It swallowed me like a wave swallows the sunshine on a breezy Sunday afternoon.

Over and over again without ceasing I was engulfed by your compliments.

Like clockwork the force of your devotion overtook me until I couldn't breathe under the weight of your care.

And don't get me wrong, I loved it. I relished in it. Submersed myself in it until it was all that I knew.

But that was the problem. I knew nothing else. I knew nothing outside of the fragile life we'd built.

Our togetherness gave me a false sense of love.

It made me think that you were all I had and could ever have. And I didn't want anything else. I didn't know there was anything else to have. You were the greatest thing I'd ever know and I couldn't imagine my world without you in it.

But then you left.

The weight of your betrayal crashed over me like a forest fire does acres of wheat. Fast and unrelenting your lies burned through my thoughts until I couldn't think of anything else.

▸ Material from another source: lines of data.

omit [Fintype D] in
/-- **THE OFF-DIAGONAL TERMS R_{□,□′}C_{□′}h_{□′}, □ ≠ □′, AT POWER p, TWO-LEVEL SUPPORTS** —
`B6Prop27Kernel.mat_off_abs_le_pow` without `hlev`: |mat(R_{□,□′}C_{□′}h_{□′}) y y′| ≤ κ₄ᵀᴸe^{−(⅛δ₀m_g)M}·e^{−δ₁d(y,y′)}
(p = 4: `mat_off_abs_le_twoLevel`). [cite: Balaban1984PropagatorsII, (2.83)/(2.85) pp.237–238 + p.235 + p.249] -/
theorem mat_off_abs_le_pow_twoLevel (d p : ℕ) (htri : Triangle254 g) (hd : ∀ a b : g.Site, 0 ≤ g.dist a b)
    (hsep : LevelSep g) (hL : 1 ≤ g.L) (hη : 0 < g.eta) {δ₀ δ₁ σ cσ mg BX BC : ℝ} (hδ₀ : 0 < δ₀)
    (hδ₁ : 0 ≤ δ₁) (hsplit : δ₁ + σ * δ₀ ≤ δ₀ / 4) (h261σ : Ineq261With cσ g δ₀ σ) (hRM : 0 ≤ g.R * g.M)
    (hthr : g.L ^ p ≤ Real.exp (1 / 8 * δ₀ * g.R * g.M)) (hBX : 0 ≤ BX) (hBC : 0 ≤ BC)
    {pf hf : D → g.Site → ℝ} {js : D → ℕ} {X : g.Site → g.Site → ℝ} {Xw Ck : D → g.Site → g.Site → ℝ}
    (hpf01 : ∀ i y, pf i y = 0 ∨ pf i y = 1) (hph : ∀ i y, pf i y * hf i y = hf i y)
    (hh1 : ∀ i y, |hf i y| ≤ 1) (hcube : ∀ i y, pf i y ≠ 0 → js i ≤ g.scale y ∧ g.scale y ≤ js i + 1)
    (hgap : ∀ i y y'', pf i y = 0 → hf i y'' ≠ 0 → mg * g.M ≤ g.dist y y'')
    (hX : ∀ y y'', |g.len y'' ^ d * X y y''| ≤ BX * g.len y ^ p * Real.exp (-(1 / 2 * δ₀ * g.dist y y'')))
    (h2148 : ∀ i y y', pf i y ≠ 0 → pf i y' ≠ 0 →
      |Ck i y y'| ≤ BC / (g.L ^ js i * g.eta) ^ (d + p) * Real.exp (-(δ₁ * g.dist y y')))
    {i i' : D} (hii : i ≠ i') (y y' : g.Site) :
    |mat (Rpair (kerOp (fun z => g.len z ^ d) X) (fun i => mulOp (pf i))
        (fun i => kerOp (fun z => g.len z ^ d) (Xw i)) (fun i => mulOp (hf i)) i i' *
        kerOp (fun z => g.len z ^ d) (Ck i') * mulOp (hf i')) y y'| ≤
      kappa4TLP g d p cσ BX BC * Real.exp (-((1 / 8 * δ₀ * mg) * g.M)) * Real.exp (-(δ₁ * g.dist y y')) := by
  set w : g.Site → ℝ := fun z => g.len z ^ d with hw
  have hop : Rpair (kerOp w X) (fun i => mulOp (pf i)) (fun i => kerOp w (Xw i)) (fun i => mulOp (hf i)) i i' *
        kerOp w (Ck i') * mulOp (hf i') = kerOp w (line4Ker w (pf i') (hf i) (hf i') X (Ck i')) := by
    rw [Rpair_ne _ _ _ _ hii, line4_operator_eq]
  rw [hop, mat_kerOp]
  have h4 := offPiece_abs_le_pow_twoLevel d p htri hd hsep hL hη hδ₀ hδ₁ hsplit h261σ hRM hthr hBX hBC hpf01 hph hh1
    hcube hgap hX h2148 i i' y y'
  refine h4.trans (le_of_eq ?_)
  simp only [kappa4TLP, kappa4P]
  ring_nf

/-- **(2.85) AT POWER p WITH NO PER-TERM HYPOTHESIS AND NO SINGLE-LEVEL HYPOTHESIS LEFT**: |mat R y y′| ≤ θᵀᴸ·e^{−δ₁d(y,y′)}
(`B6Prop27Kernel.mat_diag_abs_le_pow` for the diagonal families, `mat_off_abs_le_pow_twoLevel` for □ ≠ □′, the counting
assembly `B6Prop23Chain.mat_R282_abs_le` with the overlap number n₀; p = 4: `mat_R_abs_le_twoLevel`).
[cite: Balaban1984PropagatorsII, (2.85) p.238 + «thus we have (2.85)» p.249] -/
theorem mat_R_abs_le_pow_twoLevel (d p : ℕ) (htri : Triangle254 g) (hd : ∀ a b : g.Site, 0 ≤ g.dist a b)
    (hsep : LevelSep g) (hL : 1 ≤ g.L) (hη : 0 < g.eta) (hM : 0 < g.M) (hRM : 0 ≤ g.R * g.M)
    {δ₀ δ₁ σ cσ c₃ s mg BX BD BC : ℝ} (hδ₀ : 0 < δ₀) (hδ₁ : 0 ≤ δ₁) (hsplit : δ₁ + σ * δ₀ ≤ δ₀ / 4)
    (h261σ : Ineq261With cσ g δ₀ σ) (hthr : g.L ^ p ≤ Real.exp (1 / 8 * δ₀ * g.R * g.M)) (hs : 0 ≤ s)
    (hBX : 0 ≤ BX) (hBD : 0 ≤ BD) (hBC : 0 ≤ BC)
    {pf hf : D → g.Site → ℝ} {js : D → ℕ} {n₀ : ℕ} {X : g.Site → g.Site → ℝ}
    {Xw Ck : D → g.Site → g.Site → ℝ}
    (hover : ∀ y, (Finset.univ.filter fun i => hf i y ≠ 0).card ≤ n₀)
    (hpf01 : ∀ i y, pf i y = 0 ∨ pf i y = 1) (hph : ∀ i y, pf i y * hf i y = hf i y)
    (hh1 : ∀ i y, |hf i y| ≤ 1) (hLip : ∀ i y y'', |hf i y - hf i y''| ≤ s / g.M * g.dist y y'')
    (hcube : ∀ i y, pf i y ≠ 0 → js i ≤ g.scale y ∧ g.scale y ≤ js i + 1)
    (hgap : ∀ i y y'', pf i y = 0 → hf i y'' ≠ 0 → mg * g.M ≤ g.dist y y'')
    (hX : ∀ y y'', |g.len y'' ^ d * X y y''| ≤ BX * g.len y ^ p * Real.exp (-(1 / 2 * δ₀ * g.dist y y'')))
    (hXw : ∀ i y y'', |g.len y'' ^ d * Xw i y y''| ≤ BX * g.len y ^ p * Real.exp (-(1 / 2 * δ₀ * g.dist y y'')))
    (hdom : ∀ i y y'', |pf i y * (g.len y'' ^ d * (Xw i y y'' - X y y'')) * hf i y''| ≤
      BD * Real.exp (-(c₃ * g.M)) * g.len y ^ p * Real.exp (-(1 / 2 * δ₀ * g.dist y y'')))
    (h2148 : ∀ i y y', pf i y ≠ 0 → pf i y' ≠ 0 →
      |Ck i y y'| ≤ BC / (g.L ^ js i * g.eta) ^ (d + p) * Real.exp (-(δ₁ * g.dist y y')))
    (hCk0 : ∀ i y'' y', pf i y'' = 0 → Ck i y'' y' = 0) (y y' : g.Site) :
    |mat (R282 (kerOp (fun z => g.len z ^ d) X) (fun i => mulOp (pf i))
        (fun i => kerOp (fun z => g.len z ^ d) (Xw i)) (fun i => mulOp (hf i))
        (fun i => kerOp (fun z => g.len z ^ d) (Ck i))) y y'| ≤
      theta285TLP g d p n₀ s δ₀ cσ c₃ mg BX BD BC * Real.exp (-(δ₁ * g.dist y y')) := by
  have hc0 : 0 ≤ cσ := c_nonneg_of_ineq261With h261σ y
  have hL0 : 0 < g.L := zero_lt_one.trans_le hL
  have hεd : 0 ≤ kappa2P g d p s δ₀ cσ BX BC / g.M + kappa3P g d p cσ BD BC * Real.exp (-(c₃ * g.M)) := by
    unfold kappa2P kappa3P; positivity
  have hεo : 0 ≤ kappa4TLP g d p cσ BX BC * Real.exp (-((1 / 8 * δ₀ * mg) * g.M)) := by
    unfold kappa4TLP kappa4P; positivity
  have h := mat_R282_abs_le (kerOp (fun z => g.len z ^ d) X) (fun i => kerOp (fun z => g.len z ^ d) (Xw i))
    (fun i => kerOp (fun z => g.len z ^ d) (Ck i)) pf hf hover (E := fun y y' => Real.exp (-(δ₁ * g.dist y y')))
    (fun _ _ => (Real.exp_pos _).le) hεd hεo
    (fun i y y' => mat_diag_abs_le_pow d p htri hd hL hη hδ₀ hδ₁ hsplit h261σ hs hM hBX hBD hBC hpf01 hph hh1 hLip
      hcube hXw hdom h2148 hCk0 i y y')
    (fun i i' hii y y' => mat_off_abs_le_pow_twoLevel d p htri hd hsep hL hη hδ₀ hδ₁ hsplit h261σ hRM hthr hBX hBC
      hpf01 hph hh1 hcube hgap hX h2148 hii y y') y y'
  refine h.trans (le_of_eq ?_)
  simp only [theta285TLP]

/-- **THE ASSEMBLED INVERSE AT POWER p, TWO-LEVEL SUPPORTS** — the statement of `B6Prop27Kernel.inverse_assembled_pow`
(same carrier 𝔅 = `g.Site` with the pairing (2.69), same located inputs, same conclusion: existence and uniqueness of the
two-sided inverse G of X = K_w(X) — QGQ* for p = 2, Q′G′²Q′* for p = 4 —, G = C + GR ((2.86)), and |G(y, y′)| ≤
2n₀B_C L^{d+p}c·(L^jη)^{−p}(L^{j′}η)^{−d}e^{−½δ₁d(y,y′)} ((2.149) ∕ (2.87))) WITHOUT the hypothesis `hlev` "supp h_□ on one
level": the supports may meet the two adjacent levels j_□, j_□ + 1 of their cube, as the printed p. 235 allows (*"either
□̃ ⊂ B^j(Λ_j), or it intersects B^{j+1}(Λ_{j+1}) also"*; for Prop. 2.7 the cubes are *"the same notations as before"*,
(2.143) p. 248).  The threshold *"for M large enough"* is M ≥ 2Kᵀᴸc (`K285TLP`, ≥ the single-level K, `K285P_le_K285TLP`)
(p = 4: `B6Prop23TwoLevel.prop23_assembled_twoLevel`, same constants by `K285TLP_four`).
[cite: Balaban1984PropagatorsII, Prop. 2.3 (2.82)–(2.87) pp.237–238 + p.235; Prop. 2.7 (2.143) p.248, (2.149) p.249] -/
theorem inverse_assembled_pow_twoLevel (d p : ℕ) (htri : Triangle254 g) (hrefl : ∀ y : g.Site, g.dist y y = 0)
    (hd : ∀ a b : g.Site, 0 ≤ g.dist a b) (hsep : LevelSep g) (hL : 1 ≤ g.L) (hη : 0 < g.eta)
    (hM : 0 < g.M) (hRM : 0 ≤ g.R * g.M)
    {δ₀ δ₁ σ cσ c c₃ s mg BX BD BC : ℝ} (hδ₀ : 0 < δ₀) (hδ₁ : 0 ≤ δ₁) (hsplit : δ₁ + σ * δ₀ ≤ δ₀ / 4)
    (h261σ : Ineq261With cσ g δ₀ σ) (hthr : g.L ^ p ≤ Real.exp (1 / 8 * δ₀ * g.R * g.M))
    (h261 : Ineq261With c g δ₁ (1 / 2)) (h263 : Ineq263With c g δ₁ (1 / 2)) (hc : 0 ≤ c)
    (hc₃ : 0 < c₃) (hs : 0 ≤ s) (hmg : 0 < mg) (hBX : 0 ≤ BX) (hBD : 0 ≤ BD) (hBC : 0 ≤ BC)
    {pf hf : D → g.Site → ℝ} {js : D → ℕ} {n₀ : ℕ} {X : g.Site → g.Site → ℝ}
    {Xw Ck : D → g.Site → g.Site → ℝ}
    (hover : ∀ y, (Finset.univ.filter fun i => hf i y ≠ 0).card ≤ n₀)
    (hpf01 : ∀ i y, pf i y = 0 ∨ pf i y = 1) (hph : ∀ i y, pf i y * hf i y = hf i y)
    (h236 : ∀ y, ∑ i, hf i y ^ 2 = 1) (hLip : ∀ i y y'', |hf i y - hf i y''| ≤ s / g.M * g.dist y y'')
    (hcube : ∀ i y, pf i y ≠ 0 → js i ≤ g.scale y ∧ g.scale y ≤ js i + 1)
    (hgap : ∀ i y y'', pf i y = 0 → hf i y'' ≠ 0 → mg * g.M ≤ g.dist y y'')
    (hX : ∀ y y'', |g.len y'' ^ d * X y y''| ≤ BX * g.len y ^ p * Real.exp (-(1 / 2 * δ₀ * g.dist y y'')))
    (hXw : ∀ i y y'', |g.len y'' ^ d * Xw i y y''| ≤ BX * g.len y ^ p * Real.exp (-(1 / 2 * δ₀ * g.dist y y'')))
    (hdom : ∀ i y y'', |pf i y * (g.len y'' ^ d * (Xw i y y'' - X y y'')) * hf i y''| ≤
      BD * Real.exp (-(c₃ * g.M)) * g.len y ^ p * Real.exp (-(1 / 2 * δ₀ * g.dist y y'')))
    (h2148 : ∀ i y y', pf i y ≠ 0 → pf i y' ≠ 0 →
      |Ck i y y'| ≤ BC / (g.L ^ js i * g.eta) ^ (d + p) * Real.exp (-(δ₁ * g.dist y y')))
    (hCk0 : ∀ i y'' y', pf i y'' = 0 → Ck i y'' y' = 0)
    (h270 : ∀ i, locOp (fun i => mulOp (pf i)) (fun i => kerOp (fun z => g.len z ^ d) (Xw i)) i *
      kerOp (fun z => g.len z ^ d) (Ck i) * mulOp (hf i) = mulOp (hf i))
    (hKM : 2 * K285TLP g d p n₀ s δ₀ cσ c₃ mg BX BD BC * c ≤ g.M) :
    ∃ G : Module.End ℝ (g.Site → ℝ),
      G * kerOp (fun z => g.len z ^ d) X = 1 ∧ kerOp (fun z => g.len z ^ d) X * G = 1 ∧
      G = Cglued (fun i => mulOp (hf i)) (fun i => kerOp (fun z => g.len z ^ d) (Ck i)) +
        G * R282 (kerOp (fun z => g.len z ^ d) X) (fun i => mulOp (pf i))
          (fun i => kerOp (fun z => g.len z ^ d) (Xw i)) (fun i => mulOp (hf i))
          (fun i => kerOp (fun z => g.len z ^ d) (Ck i)) ∧
      (∀ G' : Module.End ℝ (g.Site → ℝ), G' * kerOp (fun z => g.len z ^ d) X = 1 → G' = G) ∧
      ∀ y y', |mat G y y' / g.len y' ^ d| ≤
        2 * (n₀ * (BC * g.L ^ (d + p))) * c * g.len y ^ (-(p : ℝ)) * g.len y' ^ (-(d : ℝ)) *
          Real.exp (-(δ₁ / 2 * g.dist y y')) := by
  -- an empty carrier 𝔅 makes every operator on ℝ^𝔅 equal: nothing to prove
  rcases isEmpty_or_nonempty g.Site with he | hne
  · exact ⟨0, Subsingleton.elim _ _, Subsingleton.elim _ _, Subsingleton.elim _ _, fun G' _ => Subsingleton.elim _ _,
      fun y _ => (he.false y).elim⟩
  obtain ⟨y₀⟩ := hne
  have hcσ : 0 ≤ cσ := c_nonneg_of_ineq261With h261σ y₀
  have hL0 : 0 < g.L := zero_lt_one.trans_le hL
  have hlen : ∀ z : g.Site, 0 < g.len z := fun z => mul_pos (pow_pos hL0 _) hη
  have hh1 : ∀ i y, |hf i y| ≤ 1 := abs_hf_le_one h236
  -- the (2.82)-type equality X·C = 1 − R
  have hphOp : ∀ i, mulOp (pf i) * mulOp (hf i) = mulOp (hf i) := by
    intro i
    rw [mulOp_mul_mulOp]
    exact congrArg mulOp (funext fun y => hph i y)
  have hXC := expansion282 (kerOp (fun z => g.len z ^ d) X) (p := fun i => mulOp (pf i))
    (t := fun i => kerOp (fun z => g.len z ^ d) (Xw i)) (h := fun i => mulOp (hf i))
    (c := fun i => kerOp (fun z => g.len z ^ d) (Ck i)) hphOp (partitionSq_mulOp hf h236) h270
  -- (2.85) with θᵀᴸ explicit, θᵀᴸ ≤ Kᵀᴸ/M, «M large enough»
  set θ : ℝ := theta285TLP g d p n₀ s δ₀ cσ c₃ mg BX BD BC with hθdef
  have hθ0 : 0 ≤ θ := by
    rw [hθdef]; unfold theta285TLP kappa2P kappa3P kappa4TLP kappa4P; positivity
  have hR : ∀ y y', |mat (R282 (kerOp (fun z => g.len z ^ d) X) (fun i => mulOp (pf i))
      (fun i => kerOp (fun z => g.len z ^ d) (Xw i)) (fun i => mulOp (hf i))
      (fun i => kerOp (fun z => g.len z ^ d) (Ck i))) y y'| ≤ θ * Real.exp (-(δ₁ * g.dist y y')) :=
    fun y y' => mat_R_abs_le_pow_twoLevel d p htri hd hsep hL hη hM hRM hδ₀ hδ₁ hsplit h261σ hthr hs hBX hBD hBC
      hover hpf01 hph hh1 hLip hcube hgap hX hXw hdom h2148 hCk0 y y'
  have hθK : θ ≤ K285TLP g d p n₀ s δ₀ cσ c₃ mg BX BD BC / g.M :=
    theta285TLP_le hM hδ₀ hc₃ hmg hcσ hBX hBD hBC hL0.le
  obtain ⟨-, hsmall, hinv2⟩ := smallness_of_M_large hM hc hθK hKM
  -- the C-majorant from the glued cube inverses
  have hscH : ∀ i y, hf i y ≠ 0 → g.scale y ≤ js i + 1 :=
    fun i y h => (hcube i y (pf_ne_zero_of_hf_ne_zero hph h)).2
  have h2148H : ∀ i y y', hf i y ≠ 0 → hf i y' ≠ 0 →
      |Ck i y y'| ≤ BC / (g.L ^ js i * g.eta) ^ (d + p) * Real.exp (-(δ₁ * g.dist y y')) :=
    fun i y y' hy hy' => h2148 i y y' (pf_ne_zero_of_hf_ne_zero hph hy) (pf_ne_zero_of_hf_ne_zero hph hy')
  have hC := mat_Cglued_abs_le_pow d p hL hη hf Ck js hover hh1 hscH hBC h2148H
  set A : ℝ := n₀ * (BC * g.L ^ (d + p)) with hAdef
  have hA : 0 ≤ A := by positivity
  obtain ⟨G, hGX, hXG, hfix, huniq, hb⟩ := inverse_kernel_pow d p hL0 hη c δ₁ θ A hA hθ0 hc hδ₁ htri hrefl hd
    h261 h263 hsmall hXC (fun y y' => hC y y') hR
  refine ⟨G, hGX, hXG, hfix, huniq, fun y y' => (hb y y').trans ?_⟩
  have hP : 0 ≤ g.len y ^ (-(p : ℝ)) * g.len y' ^ (-(d : ℝ)) * Real.exp (-(δ₁ / 2 * g.dist y y')) := by
    have := (hlen y).le; have := (hlen y').le; positivity
  calc A * c * (1 - θ * c)⁻¹ * g.len y ^ (-(p : ℝ)) * g.len y' ^ (-(d : ℝ)) * Real.exp (-(δ₁ / 2 * g.dist y y'))
      = (1 - θ * c)⁻¹ * (A * c) *
          (g.len y ^ (-(p : ℝ)) * g.len y' ^ (-(d : ℝ)) * Real.exp (-(δ₁ / 2 * g.dist y y'))) := by ring
    _ ≤ 2 * (A * c) * (g.len y ^ (-(p : ℝ)) * g.len y' ^ (-(d : ℝ)) * Real.exp (-(δ₁ / 2 * g.dist y y'))) :=
        mul_le_mul_of_nonneg_right (mul_le_mul_of_nonneg_right hinv2 (mul_nonneg hA hc)) hP
    _ = 2 * A * c * g.len y ^ (-(p : ℝ)) * g.len y' ^ (-(d : ℝ)) * Real.exp (-(δ₁ / 2 * g.dist y y')) := by
        ring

The promise of our forever whisked away.

And in its wake are ashes of memories that haunt my subconscious until tears rain down my face in a pouring fashion.

These tears soak everything they touch. Filled with the repressed emotions of our departure they coat everything in my small bedroom.

I sift through pictures of our time together.

The time I laughed so hard I cried and you said my laugh was better than even your favorite soundtrack.

The time we drank wine and watched Netflix for hours without looking up.

When I was sick and you waited on me hand and foot.

These memories flash to the surface and I can't help but laugh.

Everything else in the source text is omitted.